The combative Nunes made no apologies for his efforts to shield the new president from scrutiny. But Burr was different. He immediately moved to address the criticism. At a closed-door meeting with intelligence committee members days after the story broke, Burr acknowledged he had made a mistake. He pledged to avoid future missteps that could raise questions about the independence of his committee’s probe into Russian interference in the 2016 election.

That message quelled complaints by Democrats and some Republicans on the panel. Since then, Burr has kept Democrats on board, in particular the committee’s vice chair, Sen. Mark Warner (D-Va.), making the intelligence committee the lone congressional panel conducting a bipartisan investigation into Trump’s Russia ties. That is no small accomplishment, given the opposing pressures Burr faces: Trump’s aggressive opposition to any probe, and Democratic demands for a more intensive investigation. Burr has “handled it very well,” says Sen. Angus King (I-Maine), a member of the committee.

Others differ. Sen. Ron Wyden (D-Ore.), an intelligence committee member, says the panel should hold more public hearings—something Burr has declined to do—and is moving too hastily to finish up the probe. “There’s a lot of work to do before the Senate Intelligence Committee proclaims mission accomplished on its Russia report,” he notes. Burr has led an investigation credible enough to draw attacks from the right. But an examination of his time running it suggests he hasn’t tried all that hard to expose wrongdoing by Trump and his minions. And as the committee’s probe nears its conclusion—the panel could issue its report on the Trump campaign’s Russia contacts as soon as this fall—it’s worth considering whether Burr is just playing a longer game than Nunes and company.

In 2004, Burr, then a five-term House veteran, was locked in a tight race for the Senate seat vacated by Democratic vice presidential candidate John Edwards. Paul Shumaker, Burr’s longtime campaign strategist, recalls the senator-to-be making a telling comment as the networks called the race in his favor on election night: “I hope they don’t put me on the intelligence committee. It’s hard enough to sleep at night the way it is.” Three years later, Burr, who had served on the House Intelligence Committee, was named to the Senate intelligence committee. By 2015, he was its chair.

Sen. Richard Burr (R-N.C.) is seen after the Senate Policy luncheons in the Capitol on July 17, 2018.

Tom Williams/CQ Roll Call/Newscom/Zuma

Yet Burr is anything but laid-back when it comes to media coverage and public criticism. Burr reportedly once climbed out a window with his dry cleaning to evade reporters. And during Burr’s 2016 reelection race, his campaign tried to limit coverage of his events by refusing to give the Raleigh News & Observer, one of his state’s largest papers, information about his public appearances. Burr’s office declined to comment on several specific questions from Mother Jones.

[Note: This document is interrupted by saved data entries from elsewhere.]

import Literature.AlgebraicGeometry.Motives.HodgeLieWeightOneLeviCornerRank
import Literature.AlgebraicGeometry.Motives.HodgeThetaSubalgebraLeviCornerSkeleton
import HarnessLib

/-!
# Weight one, rank twelve: a minimal raising tripotent of rank `3` is impossible — THIN CORNERS, the `ℂ³ ⊗ ℂ²` skeleton and an
# invariant plane; hence `End_Hdg = ℚ`, `dim V = 12` ⟹ `Lie Hg ⊗ ℂ = 𝔰𝔭₁₂`
# (Moonen–Zarhin 1999 (2.3)–(2.5), (3.1); Deligne I §3; classification-free)

Family `hodge`, layer `Literature/AlgebraicGeometry/Motives`; THEOREMS ONLY (no definition, no named fact; D-0026).  Written for
the cell `pub-hodgeav-hg6` (LADDER-HodgeAV row 2, TABLE X row 1 `g6.I(1)`: the `r = 3` RETURN LEG of the rank-twelve programme,
brick R4, eng-2 lineage g5; honest framing: HC / HC_AV / HC_CM NOT proved — unconditional Hodge–Lie linear algebra).

THE ARGUMENT (`WeightOnePeirce.false_of_minimal_rank_three`).  `H` effective polarized of weight one, `End_Hdg = ℚ`, `dim V = 12`,
`𝔥_ℂ` simple, `B` a minimal raising tripotent of rank `3` (`B B̄ B = tB`).  On `P = V^{1,0} ≅ ℂ⁶` let `𝔏 = 𝔥⁰|_P` (N12: irreducible,
unital, bracket-closed) and `E′ = t⁻¹BB̄|_P ∈ 𝔏`, an idempotent with `dim range E′ = dim ker E′ = 3`.  CORNERS: the upper corner
`E′𝔏(1−E′)` is thin (`WeightOnePeirce.upperCorner_finrank_le_one`, R1), hence has no rank-one element (`LeviCorner.false_of_rankOne`,
R2), hence is a line `ℂN₀` with `N₀ : ker E′ ≅ range E′` (`LeviCorner.exists_generator`, R3).  With the Levi lift `Z_N` of `N₀` the
compression `C′ = Z_N B̄ Z_N ∈ 𝔥⁻` makes `ψ_ℂ(C′·,·)` non-degenerate on `ker E′`, so the lower corner is thin too
(`WeightOnePeirce.corner_finrank_le_one`) and is a line `ℂM₀`, `M₀ : range E′ ≅ ker E′`.  SKELETON (R3b): `xB̄|_P ∈ ℂE′ + ℂM₀`,
`xC′|_P ∈ ℂ(1−E′) + ℂN₀`, `Bz|_P ∈ ℂE′ + ℂN₀`, `B′z|_P ∈ ℂ(1−E′) + ℂM₀` (`B′ = Z_M B Z_M`) for raising `x`, lowering `z`.
INVARIANT PLANE: for an eigenvector `u` of `N₀M₀` in `range E′` and `m = M₀u`, every `x z` (`x` raising, `z` lowering) maps `u` and
`m` into `ℂu + ℂm` (through `ℂB̄u + ℂC′m ⊆ Q`, where `q ∈ Q` with `Bq = B′q = 0` vanishes); by N15 so does `𝔥⁰`, and the plane is
`𝔏`-stable — contradicting Levi irreducibility (`dim P = 6`).

* §1 **`WeightOnePeirce.exists_smulRight_of_finrank_range_eq_one`** (a rank-one operator is `u ⊗ φ`).
* §2 **`WeightOnePeirce.false_of_minimal_rank_three`** — THE `r = 3` KILL.
* §3 **`mem_hodgeLieC_of_skew_rankTwelve`** — `End_Hdg = ℚ`, `dim_ℚ V = 12` ⟹ every `ψ_ℂ`-skew operator lies in `Lie Hg ⊗ ℂ`
  (`= RankTwelveTarget`: `Hg = Sp₁₂` for the general polarized weight-one Hodge structure of rank `12` with trivial endomorphisms).

## References

* [MoonenZarhin1999LowDim] B. Moonen, Yu. Zarhin, *Hodge classes on abelian varieties of low dimension*, Math. Ann. 315 (1999),
  §2 (2.3)–(2.5), §3 (3.1).
* [Deligne1982HodgeCycles] P. Deligne, *Hodge cycles on abelian varieties*, LNM 900 (1982), I §3 (Prop. 3.4, 3.6).
* [Ribet1983] K. Ribet, *Hodge classes on certain types of abelian varieties*, Amer. J. Math. 105 (1983), Thm. 3.
-/

noncomputable section
/-! ## §1 Shape: generic threshold, SPC4 ⇒ crux, exotic-free form -/

/-- `Recognition c`: the crux with the threshold `ν_cyl` replaced by an arbitrary real `c`
(`Recognition nuCyl` IS the crux, `recognition_nuCyl_iff`). -/
def Recognition (c : ℝ) : Prop :=
  ∀ (M : Type) [TopologicalSpace M] [T2Space M] [SecondCountableTopology M]
    [ChartedSpace (EuclideanSpace ℝ (Fin 4)) M] [IsManifold (𝓡 4) ∞ M] [CompactSpace M] [T3Space M]
    [MeasurableSpace M] [BorelSpace M],
    M ≃ₕ 𝕊⁴ → ∀ (g : Metric4 M) [g.HasLeviCivita] (hg : g.IsRiemannian),
      (∀ x : M, 0 < g.scalarCurvature x) → EntropyAbove g hg c → Nonempty (M ≃ₘ⟮𝓡 4, 𝓡 4⟯ 𝕊⁴)

/-- `Recognition ν_cyl` is the crux, definitionally (`ν_cyl = log 2 + ½ log π − 3/2`, the crux's literal; it is
`nuCyl` of `Negative/WindowArithmetic.lean`). [folklore] -/
theorem recognition_nuCyl_iff :
    Recognition (Real.log 2 + Real.log Real.pi / 2 - 3 / 2) ↔ SubcylindricalRecognition := by
  unfold Recognition EntropyAbove SubcylindricalRecognition
  exact Iff.rfl

/-- Raising the threshold weakens the statement: `c ≤ c' → Recognition c → Recognition c'`. So every
`Recognition c`, `c ≤ ν_cyl`, is at least as strong as the crux and every `c ≥ ν_cyl` at most as strong; all of
them are SPC4-implied (`spc4_imp_recognition`). [folklore] -/
theorem recognition_mono {c c' : ℝ} (hcc' : c ≤ c') (h : Recognition c) : Recognition c' := by
  intro M _ _ _ _ _ _ _ _ _ e g _ hg hR hν
  exact h M e g hg hR (hν.mono hcc')

/-- **SPC4 ⇒ `Recognition c` for every threshold `c`** (one line: the conclusion only depends on `M`).
Consequently no counterexample to any threshold variant exists unless an exotic 4-sphere exists. [folklore] -/
theorem spc4_imp_recognition (h : _root_.SmoothPoincare4) (c : ℝ) : Recognition c := by
  intro M _ _ _ _ _ _ _ _ _ e g _ hg _ _
  exact h M ‹_› ‹_› e

/-- **SPC4 ⇒ the crux.** A refutation of `SubcylindricalRecognition` would refute the summit. [folklore] -/
theorem spc4_imp (h : _root_.SmoothPoincare4) : SubcylindricalRecognition :=
  recognition_nuCyl_iff.1 (spc4_imp_recognition h _)

/-- `NoSupercylindricalExotic c`: there is no closed smooth `M ≃ₕ S⁴` carrying a Riemannian metric with
`R > 0` and `ν > c` (typed as `EntropyAbove`) that fails to be diffeomorphic to `S⁴`. -/
def NoSupercylindricalExotic (c : ℝ) : Prop :=
  ¬ ∃ (M : Type) (_ : TopologicalSpace M) (_ : T2Space M) (_ : SecondCountableTopology M)
      (_ : ChartedSpace (EuclideanSpace ℝ (Fin 4)) M) (_ : IsManifold (𝓡 4) ∞ M) (_ : CompactSpace M)
      (_ : T3Space M) (_ : MeasurableSpace M) (_ : BorelSpace M) (_ : M ≃ₕ 𝕊⁴) (g : Metric4 M)
      (_ : g.HasLeviCivita) (hg : g.IsRiemannian),
      (∀ x : M, 0 < g.scalarCurvature x) ∧ EntropyAbove g hg c ∧ IsEmpty (M ≃ₘ⟮𝓡 4, 𝓡 4⟯ 𝕊⁴)

/-- **Exotic-free form.** `Recognition c` ⟺ no super-`c` PSC metric lives on a fake 4-sphere. For `c = ν_cyl`:
the crux is EQUIVALENT to "no exotic S⁴ carries a metric with R > 0 and ν > ν_cyl"; a disproof must exhibit an
exotic S⁴ (and such a metric on it). [folklore] -/
theorem recognition_iff_noExotic (c : ℝ) : Recognition c ↔ NoSupercylindricalExotic c := by
  constructor
  · intro h hex
    obtain ⟨M, i1, i2, i3, i4, i5, i6, i7, i8, i9, e, g, iLC, hg, hR, hν, hE⟩ := hex
    exact hE.false (h M e g hg hR hν).some
  · intro h M i1 i2 i3 i4 i5 i6 i7 i8 i9 e g iLC hg hR hν
    by_contra hne
    exact h ⟨M, i1, i2, i3, i4, i5, i6, i7, i8, i9, e, g, iLC, hg, hR, hν, not_nonempty_iff.1 hne⟩

/-! ## §2 Load-bearing analysis: drop / weaken one hypothesis at a time -/

/-- RUNG without the homotopy hypothesis `M ≃ₕ S⁴` (everything else verbatim). -/
def RecognitionWithoutHomotopyEquiv (c : ℝ) : Prop :=
  ∀ (M : Type) [TopologicalSpace M] [T2Space M] [SecondCountableTopology M]
    [ChartedSpace (EuclideanSpace ℝ (Fin 4)) M] [IsManifold (𝓡 4) ∞ M] [CompactSpace M] [T3Space M]
    [MeasurableSpace M] [BorelSpace M],
    ∀ (g : Metric4 M) [g.HasLeviCivita] (hg : g.IsRiemannian),
      (∀ x : M, 0 < g.scalarCurvature x) → EntropyAbove g hg c → Nonempty (M ≃ₘ⟮𝓡 4, 𝓡 4⟯ 𝕊⁴)

/-- The empty type as a (`C^∞`, closed) 4-manifold: empty atlas (a `def`, made a LOCAL instance below, so
that importing this file does not register instances on `Empty`). -/
@[reducible] def instChartedSpaceEmpty : ChartedSpace (EuclideanSpace ℝ (Fin 4)) Empty where
  atlas := ∅
  chartAt x := x.elim
  mem_chart_source x := x.elim
  chart_mem_atlas x := x.elim

attribute [local instance] instChartedSpaceEmpty

/-- The empty atlas is `C^∞`-compatible. [folklore] -/
theorem instIsManifoldEmpty : IsManifold (𝓡 4) ∞ Empty where
  compatible he _ := (Set.notMem_empty _ he).elim

attribute [local instance] instIsManifoldEmpty

/-- The (unique) metric on the empty 4-manifold. -/
def emptyMetric : Metric4 Empty where
  val b := b.elim
  symm b := b.elim
  nondegenerate b := b.elim
  contMDiff b := b.elim

/-- **Dropping `M ≃ₕ S⁴` makes the statement FALSE as typed — junk witness `M = ∅`.** On the empty 4-manifold
every hypothesis holds vacuously (`R > 0` at no point; the normalisation `∫ (4πτ)⁻² e^{−f} dV = 1` is never
met because the measure is `0`, so the entropy clause holds with any δ), while `Nonempty (∅ ≃ₘ S⁴)` fails. This is
the ONLY kill found: see `ConnectedRecognition` for the honest variant (no counterexample known).
Classification if it were filed: refuted-misstated (repair: add `M ≃ₕ S⁴`, i.e. the crux itself, or
`[Nonempty M] [ConnectedSpace M]`). [folklore] -/
theorem recognitionWithoutHomotopyEquiv_false (c : ℝ) : ¬ RecognitionWithoutHomotopyEquiv c := by
  intro h
  letI : MeasurableSpace Empty := borel Empty
  haveI : BorelSpace Empty := ⟨rfl⟩
  haveI := (emptyMetric).hasLeviCivita
  have hg : emptyMetric.IsRiemannian := fun b => b.elim
  have hν : EntropyAbove emptyMetric hg c := ⟨1, one_pos, fun τ _ f _ h1 => by
    rw [Measure.eq_zero_of_isEmpty (riemannianMeasure _), integral_zero_measure] at h1
    exact (zero_ne_one h1).elim⟩
  obtain ⟨φ⟩ := h Empty emptyMetric hg (fun b => b.elim) hν
  have p : 𝕊⁴ := ⟨EuclideanSpace.single 0 1, by simp⟩
  exact (φ.symm p).elim

/-- The honest `≃ₕ`-free variant: closed CONNECTED non-empty `M⁴` with `R > 0` and `ν > c` is diffeomorphic to
`S⁴`. STATUS (informal, c = ν_cyl): NO counterexample known and plausibly TRUE — every closed non-spherical
model in the 4-d density table is far below the cylinder: ℝP⁴ .406 (= Θ(S⁴)/2), ℂP² .609, S²×S² .541,
Koiso–Cao .518, Page .517, and products/quotients S³×S¹, S²×T², T⁴ have ν = −∞ or ν ≤ ν(S³) + 0 = ν_cyl
(split lemma); a flow from ν > ν_cyl on any closed M⁴ can (given the two gaps + the compact gap for ALL
topologies) only go extinct roundly. Not SPC4-implied (conclusion no longer guarded by `≃ₕ`), not attacked
further: dropping `≃ₕ` is on no planner's agenda, and ν of an explicit metric is not computable in the tree. -/
def ConnectedRecognition (c : ℝ) : Prop :=
  ∀ (M : Type) [TopologicalSpace M] [T2Space M] [SecondCountableTopology M]
    [ChartedSpace (EuclideanSpace ℝ (Fin 4)) M] [IsManifold (𝓡 4) ∞ M] [CompactSpace M] [T3Space M]
    [MeasurableSpace M] [BorelSpace M] [Nonempty M] [ConnectedSpace M],
    ∀ (g : Metric4 M) [g.HasLeviCivita] (hg : g.IsRiemannian),
      (∀ x : M, 0 < g.scalarCurvature x) → EntropyAbove g hg c → Nonempty (M ≃ₘ⟮𝓡 4, 𝓡 4⟯ 𝕊⁴)

/-- RUNG without `R > 0`. -/
def RecognitionWithoutPSC (c : ℝ) : Prop :=
  ∀ (M : Type) [TopologicalSpace M] [T2Space M] [SecondCountableTopology M]
    [ChartedSpace (EuclideanSpace ℝ (Fin 4)) M] [IsManifold (𝓡 4) ∞ M] [CompactSpace M] [T3Space M]
    [MeasurableSpace M] [BorelSpace M],
    M ≃ₕ 𝕊⁴ → ∀ (g : Metric4 M) [g.HasLeviCivita] (hg : g.IsRiemannian),
      EntropyAbove g hg c → Nonempty (M ≃ₘ⟮𝓡 4, 𝓡 4⟯ 𝕊⁴)

/-- RUNG without the entropy hypothesis (= "a PSC metric on a homotopy 4-sphere recognises S⁴"). -/
def RecognitionWithoutEntropy : Prop :=
  ∀ (M : Type) [TopologicalSpace M] [T2Space M] [SecondCountableTopology M]
    [ChartedSpace (EuclideanSpace ℝ (Fin 4)) M] [IsManifold (𝓡 4) ∞ M] [CompactSpace M] [T3Space M]
    [MeasurableSpace M] [BorelSpace M],
    M ≃ₕ 𝕊⁴ → ∀ (g : Metric4 M) [g.HasLeviCivita] (_hg : g.IsRiemannian),
      (∀ x : M, 0 < g.scalarCurvature x) → Nonempty (M ≃ₘ⟮𝓡 4, 𝓡 4⟯ 𝕊⁴)

/-- RUNG without any metric (= SPC4 over the crux's binder). -/
def RecognitionWithoutMetric : Prop :=
  ∀ (M : Type) [TopologicalSpace M] [T2Space M] [SecondCountableTopology M]
    [ChartedSpace (EuclideanSpace ℝ (Fin 4)) M] [IsManifold (𝓡 4) ∞ M] [CompactSpace M] [T3Space M]
    [MeasurableSpace M] [BorelSpace M],
    M ≃ₕ 𝕊⁴ → Nonempty (M ≃ₘ⟮𝓡 4, 𝓡 4⟯ 𝕊⁴)

/-- RUNG with the non-strict, non-uniform entropy hypothesis `μ(g,τ) ≥ c ∀ τ` (strongest natural variant on the
entropy side). -/
def RecognitionAtLeast (c : ℝ) : Prop :=
  ∀ (M : Type) [TopologicalSpace M] [T2Space M] [SecondCountableTopology M]
    [ChartedSpace (EuclideanSpace ℝ (Fin 4)) M] [IsManifold (𝓡 4) ∞ M] [CompactSpace M] [T3Space M]
    [MeasurableSpace M] [BorelSpace M],
    M ≃ₕ 𝕊⁴ → ∀ (g : Metric4 M) [g.HasLeviCivita] (hg : g.IsRiemannian),
      (∀ x : M, 0 < g.scalarCurvature x) → EntropyAtLeast g hg c → Nonempty (M ≃ₘ⟮𝓡 4, 𝓡 4⟯ 𝕊⁴)

/-- Strength ordering: no metric ⇒ no entropy ⇒ crux-shape. [folklore] -/
theorem withoutMetric_imp_withoutEntropy (h : RecognitionWithoutMetric) : RecognitionWithoutEntropy :=
  fun M _ _ _ _ _ _ _ _ _ e _ _ _ _ => h M e

/-- [folklore] -/
theorem withoutEntropy_imp_recognition (h : RecognitionWithoutEntropy) (c : ℝ) : Recognition c :=
  fun M _ _ _ _ _ _ _ _ _ e g _ hg hR _ => h M e g hg hR

/-- [folklore] -/
theorem withoutPSC_imp_recognition {c : ℝ} (h : RecognitionWithoutPSC c) : Recognition c :=
  fun M _ _ _ _ _ _ _ _ _ e g _ hg _ hν => h M e g hg hν

/-- [folklore] -/
theorem recognitionAtLeast_imp_recognition {c : ℝ} (h : RecognitionAtLeast c) : Recognition c :=
  fun M _ _ _ _ _ _ _ _ _ e g _ hg hR hν => h M e g hg hR hν.atLeast

/-- **Dropping every metric hypothesis gives exactly SPC4** (the extra binders `CompactSpace`, `T3Space`,
`MeasurableSpace`, `BorelSpace` of the crux are dischargeable from `M ≃ₕ S⁴`: Hatcher 3.29 in the tree, compact
T₂ ⇒ T₃, Borel σ-algebra). So the metric hypotheses are the WHOLE content of the crux relative to the summit.
[folklore] -/
theorem withoutMetric_iff_spc4 : RecognitionWithoutMetric ↔ _root_.SmoothPoincare4 := by
  constructor
  · intro h M _ _ _ _ _ e
    haveI : CompactSpace M :=
      Literature.Topology.FourManifolds.compactSpace_of_homotopyEquiv_sphere_four_holds M e
    letI : MeasurableSpace M := borel M
    haveI : BorelSpace M := ⟨rfl⟩
    exact h M e
  · intro h M _ _ _ _ _ _ _ _ _ e
    exact h M ‹_› ‹_› e

/-- SPC4 ⇒ RUNG-without-`R>0`: the PSC hypothesis cannot be shown necessary by a counterexample. [folklore] -/
theorem spc4_imp_withoutPSC (h : _root_.SmoothPoincare4) (c : ℝ) : RecognitionWithoutPSC c :=
  fun M _ _ _ _ _ _ _ _ _ e _ _ _ _ => h M ‹_› ‹_› e

/-- SPC4 ⇒ RUNG-without-entropy. [folklore] -/
theorem spc4_imp_withoutEntropy (h : _root_.SmoothPoincare4) : RecognitionWithoutEntropy :=
  withoutMetric_imp_withoutEntropy (withoutMetric_iff_spc4.2 h)

/-- SPC4 ⇒ the non-strict variant. [folklore] -/
theorem spc4_imp_recognitionAtLeast (h : _root_.SmoothPoincare4) (c : ℝ) : RecognitionAtLeast c :=
  fun M _ _ _ _ _ _ _ _ _ e _ _ _ _ _ => h M ‹_› ‹_› e

/-- RUNG without the `[CompactSpace M]` binder. -/
def RecognitionWithoutCompact (c : ℝ) : Prop :=
  ∀ (M : Type) [TopologicalSpace M] [T2Space M] [SecondCountableTopology M]
    [ChartedSpace (EuclideanSpace ℝ (Fin 4)) M] [IsManifold (𝓡 4) ∞ M] [T3Space M]
    [MeasurableSpace M] [BorelSpace M],
    M ≃ₕ 𝕊⁴ → ∀ (g : Metric4 M) [g.HasLeviCivita] (hg : g.IsRiemannian),
      (∀ x : M, 0 < g.scalarCurvature x) → EntropyAbove g hg c → Nonempty (M ≃ₘ⟮𝓡 4, 𝓡 4⟯ 𝕊⁴)

/-- The compactness binder is decoration (it follows from `M ≃ₕ S⁴`, Hatcher 3.29 in the tree). [folklore] -/
theorem withoutCompact_iff (c : ℝ) : RecognitionWithoutCompact c ↔ Recognition c := by
  constructor
  · intro h M _ _ _ _ _ _ _ _ _ e g _ hg hR hν
    exact h M e g hg hR hν
  · intro h M _ _ _ _ _ _ _ _ e g _ hg hR hν
    haveI : CompactSpace M :=
      Literature.Topology.FourManifolds.compactSpace_of_homotopyEquiv_sphere_four_holds M e
    exact h M e g hg hR hν


/-! ## Generic "any hypothesis package" form -/

/-- A hypothesis package over the crux's binder (any `Prop` depending on `M` and its ten instances). -/
abbrev HypPack : Type 1 :=
  ∀ (M : Type) [TopologicalSpace M] [T2Space M] [SecondCountableTopology M]
    [ChartedSpace (EuclideanSpace ℝ (Fin 4)) M] [IsManifold (𝓡 4) ∞ M] [CompactSpace M] [T3Space M]
    [MeasurableSpace M] [BorelSpace M], Prop
import Summits.Ventures.PercRepro.RankLevelSetDelPays

/-!
# PercRepro — THE DELETION-PAYS DOOR AT A POINT OF A LINE: the exposure is bounded by a count of `M ＼ e` (night-1, gen 13)

At a girth point `e` of a simple matroid with a triangle `{e, x, y}` (`e ∈ cl{x, y}`), every `e`-free partition
`(A, B)` of `E ∖ e` (`e` in the closure of neither side, `Matroid.freeCount`) is `{x,y}`-FREE: the pair `{x, y}`
lies in the closure of neither side — because `{x,y} ⊆ cl(A)` would give `e ∈ cl{x,y} ⊆ cl(A)`.  The `{x,y}`-free
count `lineFreeCount M e x y a b` is a statement about the DELETION `N = M ＼ e` and the pair `{x, y}` alone (for
`A ⊆ E ∖ e`, `x, y ∈ cl_M(A)` iff `x, y ∈ cl_N(A)`), so the DELETION-PAYS door of `RankLevelSetDelPays` becomes, at a
point of a line, an inequality purely in `N`: the principal extension of `N` on the line `xy` is the worst case
(its `e`-free partitions are exactly the `{x,y}`-free ones).  Dossier §24: at the diagonal first layer
`p = q + 2`, `|E| = 2q + 3`, this reads `(q+1)·#{S ⊆ E′ : r(S) = q+1} ≥ (q+2)·(#U_N + C1 + C2)` on `N` of rank `q+2`
on `2q+2` elements; census-clean (q = 2: all 18 loopless rank-4 matroids on 6 elements, 260 pairs, min ratio 11/8;
q = 3: all 217 simple rank-5 matroids on 8 elements, 6,076 pairs, min ratio 3/2; own exact code dpdiag.py).

* `lineFreeSet`, `lineFreeCount` — the `{x,y}`-free partitions of `E ∖ e` with ranks `(a, b)`;
* `partSet_free_subset_lineFreeSet`, **`freeCount_le_lineFreeCount`** — `e ∈ cl{x,y}` ⇒ `n⁰⁰_{ab}(e) ≤ lineFreeCount`;
* **`slack_contract_le_of_delete_pays_line`** — `e ∈ cl{x,y}`, rank `p + 1`, `e` a non-loop, and
  `Φ(p+1,q+1)·lineFreeCount M e x y p (q+1) ≤ σ_{M ＼ e}(p+1,q+1)` ⇒ (MC″) at `e`: `σ_{M ／ e}(p,q) ≤ σ_M(p+1,q+1)`.
Axioms: standard.
-/

open scoped Matroid

namespace PercRepro

open Set

namespace Matroid

variable {α : Type} {M : _root_.Matroid α} {e x y : α}

/-- The partitions `(A, (E ∖ e) ∖ A)` of `E ∖ {e}` with ranks `(a, b)` in which the pair `{x, y}` lies in the
closure of NEITHER side. -/
def lineFreeSet (M : _root_.Matroid α) (e x y : α) (a b : ℕ) : Set (Set α) :=
  {A : Set α | A ⊆ M.E \ {e} ∧ M.eRk A = (a : ℕ∞) ∧ M.eRk ((M.E \ {e}) \ A) = (b : ℕ∞) ∧
    ¬ ({x, y} ⊆ M.closure A) ∧ ¬ ({x, y} ⊆ M.closure ((M.E \ {e}) \ A))}

/-- The number of `{x,y}`-free partitions of `E ∖ {e}` with ranks `(a, b)`. -/
noncomputable def lineFreeCount (M : _root_.Matroid α) (e x y : α) (a b : ℕ) : ℕ :=
  (lineFreeSet M e x y a b).ncard

/-- If `e ∈ cl{x, y}` then every `e`-free partition is `{x,y}`-free. -/
lemma partSet_free_subset_lineFreeSet (he : e ∈ M.closure {x, y}) (a b : ℕ) :
    partSet M e a b False False ⊆ lineFreeSet M e x y a b := by
  intro A hA
  obtain ⟨hAE, ha, hb, hca, hcb⟩ := hA
  refine ⟨hAE, ha, hb, ?_, ?_⟩
  · intro hxy
    exact hca.1 (M.closure_subset_closure_of_subset_closure hxy he)
  · intro hxy
    exact hcb.1 (M.closure_subset_closure_of_subset_closure hxy he)

variable [M.Finite]

/-- `lineFreeSet` is finite. -/
lemma lineFreeSet_finite (a b : ℕ) : (lineFreeSet M e x y a b).Finite :=
  (M.ground_finite.subset sdiff_subset).finite_subsets.subset (fun _ hA => hA.1)

/-- **The exposure at a point of a line is bounded by the `{x,y}`-free count**: `e ∈ cl{x, y}` ⇒
`n⁰⁰_{ab}(e) ≤ lineFreeCount M e x y a b`. -/
theorem freeCount_le_lineFreeCount (he : e ∈ M.closure {x, y}) (a b : ℕ) :
    freeCount M e a b ≤ lineFreeCount M e x y a b :=
  Set.ncard_le_ncard (partSet_free_subset_lineFreeSet he a b) (lineFreeSet_finite a b)

/-- **DELETION PAYS THE LINE-FREE COUNT ⇒ (MC″)** at a point `e` of the line through `x, y`: if
`Φ(p+1,q+1)·lineFreeCount M e x y p (q+1) ≤ σ_{M ＼ e}(p+1,q+1)` (an inequality about `M ＼ e` and the pair `{x,y}`
alone) then `σ_{M ／ e}(p,q) ≤ σ_M(p+1,q+1)`. -/
theorem slack_contract_le_of_delete_pays_line (heI : M.Indep {e}) (hexy : e ∈ M.closure {x, y}) {p : ℕ}
    (hR : M.eRank = ((p + 1 : ℕ) : ℕ∞)) (q : ℕ)
    (hpay : phiK (p + 1) (q + 1) * (lineFreeCount M e x y p (q + 1) : ℚ) ≤ slack (M ＼ {e}) (p + 1) (q + 1)) :
    slack (M ／ {e}) p q ≤ slack M (p + 1) (q + 1) := by
  refine slack_contract_le_of_delete_pays heI hR q (le_trans ?_ hpay)
  have hphi0 : 0 ≤ phiK (p + 1) (q + 1) := by unfold phiK; positivity
  have hle : (freeCount M e p (q + 1) : ℚ) ≤ (lineFreeCount M e x y p (q + 1) : ℚ) := by
    exact_mod_cast freeCount_le_lineFreeCount hexy p (q + 1)
  exact mul_le_mul_of_nonneg_left hle hphi0

end Matroid

end PercRepro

Burr’s apparent reluctance to join this high-profile Senate panel, whose members are privy to top-secret information their colleagues are not, reflects a political identity that distinguishes him from the nakedly ambitious type A personalities who dominate the upper chamber. A former sales manager for a lawn-equipment company and distant relative of Aaron Burr (who famously killed Alexander Hamilton in a duel), the 63-year-old often strolls through the Capitol in shirtsleeves, his jacket draped over one shoulder, wearing loafers without socks, with a slight smirk on his face. His breath sometimes carries the odor of Skoal. He’s famous for driving around Capitol Hill in a battered 1974 Volkswagen Thing covered with campaign bumper stickers, the top down in all weather. A former defensive back on Wake Forest’s football team, he projects the nonchalance of a college jock turned Chamber of Commerce Republican. One of Burr’s former college teammates, Rep. Charlie Crist (D-Fla.), says Burr was “one of the hardest hitters on the team.” Some Senate aides, perhaps due to Burr’s easygoing persona, whisper that he is lazy.

Burr faced an unexpectedly tight race in 2016 against a low-profile opponent, former Democratic state Rep. Deborah Ross. Late in the contest, Burr signed on as a national security adviser to Donald Trump’s campaign. The affiliation helped both of them politically. It bolstered Burr’s support among the GOP base, and he brought establishment credentials and national security gravitas to a campaign lacking both. As a member of the Gang of Eight (the eight lawmakers informed of the nation’s most sensitive intelligence matters), Burr was briefed by the CIA on its judgment that Russia was working to aid Trump. You wouldn’t have known it from Burr’s public statements before the election. “I have yet to see anything that would lead me to believe that’s the case,” Burr told Foreign Policy in October 2016.

After the Washington Post broke the news of Trump’s Access Hollywood comments, many Republicans distanced themselves from Trump, but Burr stood by him. “There’s not a separation between me and Donald Trump,” he declared at a rally two weeks after the story came out. Buoyed by Trump, Burr won reelection by six points.

As Burr entered his third—and what he said would be his last—term in January 2017, Senate Majority Leader Mitch McConnell had a problem on his hands. The Russia scandal was snowballing. Members of both parties were calling for a probe into election interference. McConnell, in an apparent attempt to head off an independent investigation, insisted that Burr’s committee could handle the job.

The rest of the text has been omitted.